Thoracic sarcopenia measured by Hounsfield unit average calculation predicts morbidity and mortality in coronary artery bypass grafting

Eur J Cardiothorac Surg. 2024 Aug 2;66(2):ezae303. doi: 10.1093/ejcts/ezae303.

Abstract

Objectives: The aim of the study was to investigate the potential prognostic role of preoperative measurement of erector spinae myosteatosis with Hounsfield unit average calculation as a marker for sarcopenia and frailty in patients undergoing coronary bypass surgery.
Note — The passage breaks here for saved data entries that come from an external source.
/-- **The `3`-congruence `41933a1[3] ≅ 377397a1[3]` PROVED IN THE KERNEL** (no named fact): `F` is the member `(λ : μ) = (-43677 : 59)` of the DUAL Hesse pencil `X_E⁻(3)` (Fisher 2012 §13) of `E`,
`u = 1/3` (`c₄(E) = 953937`, `c₆(E) = 930016647`, `c₄(F) = 4561`, `c₆(F) = -305785`): the two covariant identities are `norm_num` on the tree's closed forms and fed to
`Fisher2012.threeCongruent_of_dualHesseCertificate_unconditional`; certificate by the seat's exact finder `find_hesse3.py` (k1-c3 g8).
[cite: Fisher2012Hessian, Thm. 13.2 and §13 (n = 3)] [cite: Cremona2006, Table 1 (Cremona labels 377397a1, 41933a1)] -/
theorem threeCongruent_c377397a1_c41933a1 (W : WeierstrassCurve ℚ) [W.IsElliptic] (hWeq : W = ⟨1, -1, 1, -19874, -1071440⟩) :
    ∃ θ : geomTorsion (⟨1, 0, 0, -95, 346⟩ : WeierstrassCurve ℚ) (3 : ℤ) ≃+ geomTorsion W (3 : ℤ),
      ∀ (σ : Field.absoluteGaloisGroup ℚ) (P : geomTorsion (⟨1, 0, 0, -95, 346⟩ : WeierstrassCurve ℚ) (3 : ℤ)), θ (σ • P) = σ • θ P := by
  haveI := isElliptic_c41933a1
  have hc4 : W.c₄ = (953937 : ℚ) := by
    subst hWeq; norm_num [WeierstrassCurve.c₄, WeierstrassCurve.b₂, WeierstrassCurve.b₄]
  have hc6 : W.c₆ = (930016647 : ℚ) := by
    subst hWeq; norm_num [WeierstrassCurve.c₆, WeierstrassCurve.b₂, WeierstrassCurve.b₄, WeierstrassCurve.b₆]
  have hc4F : (⟨1, 0, 0, -95, 346⟩ : WeierstrassCurve ℚ).c₄ = (4561 : ℚ) := by
    norm_num [WeierstrassCurve.c₄, WeierstrassCurve.b₂, WeierstrassCurve.b₄]
  have hc6F : (⟨1, 0, 0, -95, 346⟩ : WeierstrassCurve ℚ).c₆ = (-305785 : ℚ) := by
    norm_num [WeierstrassCurve.c₆, WeierstrassCurve.b₂, WeierstrassCurve.b₄, WeierstrassCurve.b₆]
  exact threeCongruent_of_dualHesseCertificate_unconditional W (⟨1, 0, 0, -95, 346⟩ : WeierstrassCurve ℚ)
    (-43677 : ℚ) (59 : ℚ) ((1 : ℚ) / 3) (by norm_num)
    (by rw [hc4, hc6, hc4F, eval_hesseD3]; norm_num) (by rw [hc4, hc6, hc6F, eval_hesseC6three]; norm_num)

/-- **`ord₃ #Ш(E)_an ≤ ord₃ #Ш(E)` for `E = 377397a1` (the crux's conclusion AT THE PAIR), binders `hCT hGZK`, the model `hWeq`, Cremona's `r_an = 1`
and `#Ш(E)_an = q`, `ord₃ q ≤ 2` ONLY** — partner, witnesses, places AND the `3`-congruence in the kernel (`missingLowerBoundAt_c377397a1_3_of_congr` +
`threeCongruent_c377397a1_c41933a1`). Per pair; NOT a class theorem; nothing booked. [cite: CremonaMazur2000, §3] [cite: AgasheStein2002, Lemma 3.6]
[cite: Fisher2012Hessian, Thm. 13.2 and §13 (n = 3)] [cite: Cremona2006, Table 1 (Cremona labels 377397a1, 41933a1)] -/
theorem missingLowerBoundAt_c377397a1_3
    (hCT : exists_casselsTate_pairing (K := ℚ)) (hGZK : rank_eq_analyticRank_of_analyticRank_le_one)
    {W : WeierstrassCurve ℚ} [W.IsElliptic] [W.IsGloballyMinimal] (hWeq : W = ⟨1, -1, 1, -19874, -1071440⟩)
    (hr1 : W.analyticRank = 1) {q : ℚ} (hq : shaAn W = (q : ℂ)) (hv : padicValRat 3 q ≤ 2) :
    MissingLowerBoundAt W 3 := by
  haveI := isElliptic_c41933a1
  haveI := isGloballyMinimal_c41933a1
  obtain ⟨θ, hθ⟩ := threeCongruent_c377397a1_c41933a1 W hWeq
  exact missingLowerBoundAt_c377397a1_3_of_congr (F := (⟨1, 0, 0, -95, 346⟩ : WeierstrassCurve ℚ)) hCT hGZK hWeq rfl hr1 hq hv θ hθ

end Summit.BirchSwinnertonDyer.BirchSwinnertonDyer.Theorems.AdditiveBranchIMCGordTwoRankOneVisibility

end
Methods: Preoperative computer tomography-derived measurements of 479 consecutive patients undergoing coronary bypass surgery between January 2017 and December 2019 were retrospectively performed. The erector spinae muscle at the level of the 12th vertebra was manually outlined bilaterally on the axial computer tomography slices and Hounsfield unit average calculation was performed. The lower quartile of muscle density values was defined as myosteatotic and thus sarcopenic. Sarcopenic (n = 121) versus non-sarcopenic patients (n = 358) were compared regarding postoperative morbidity and short- and long-term mortality. Results were adjusted for age, body mass index, atrial fibrillation and hypertension using inverse probability weighting.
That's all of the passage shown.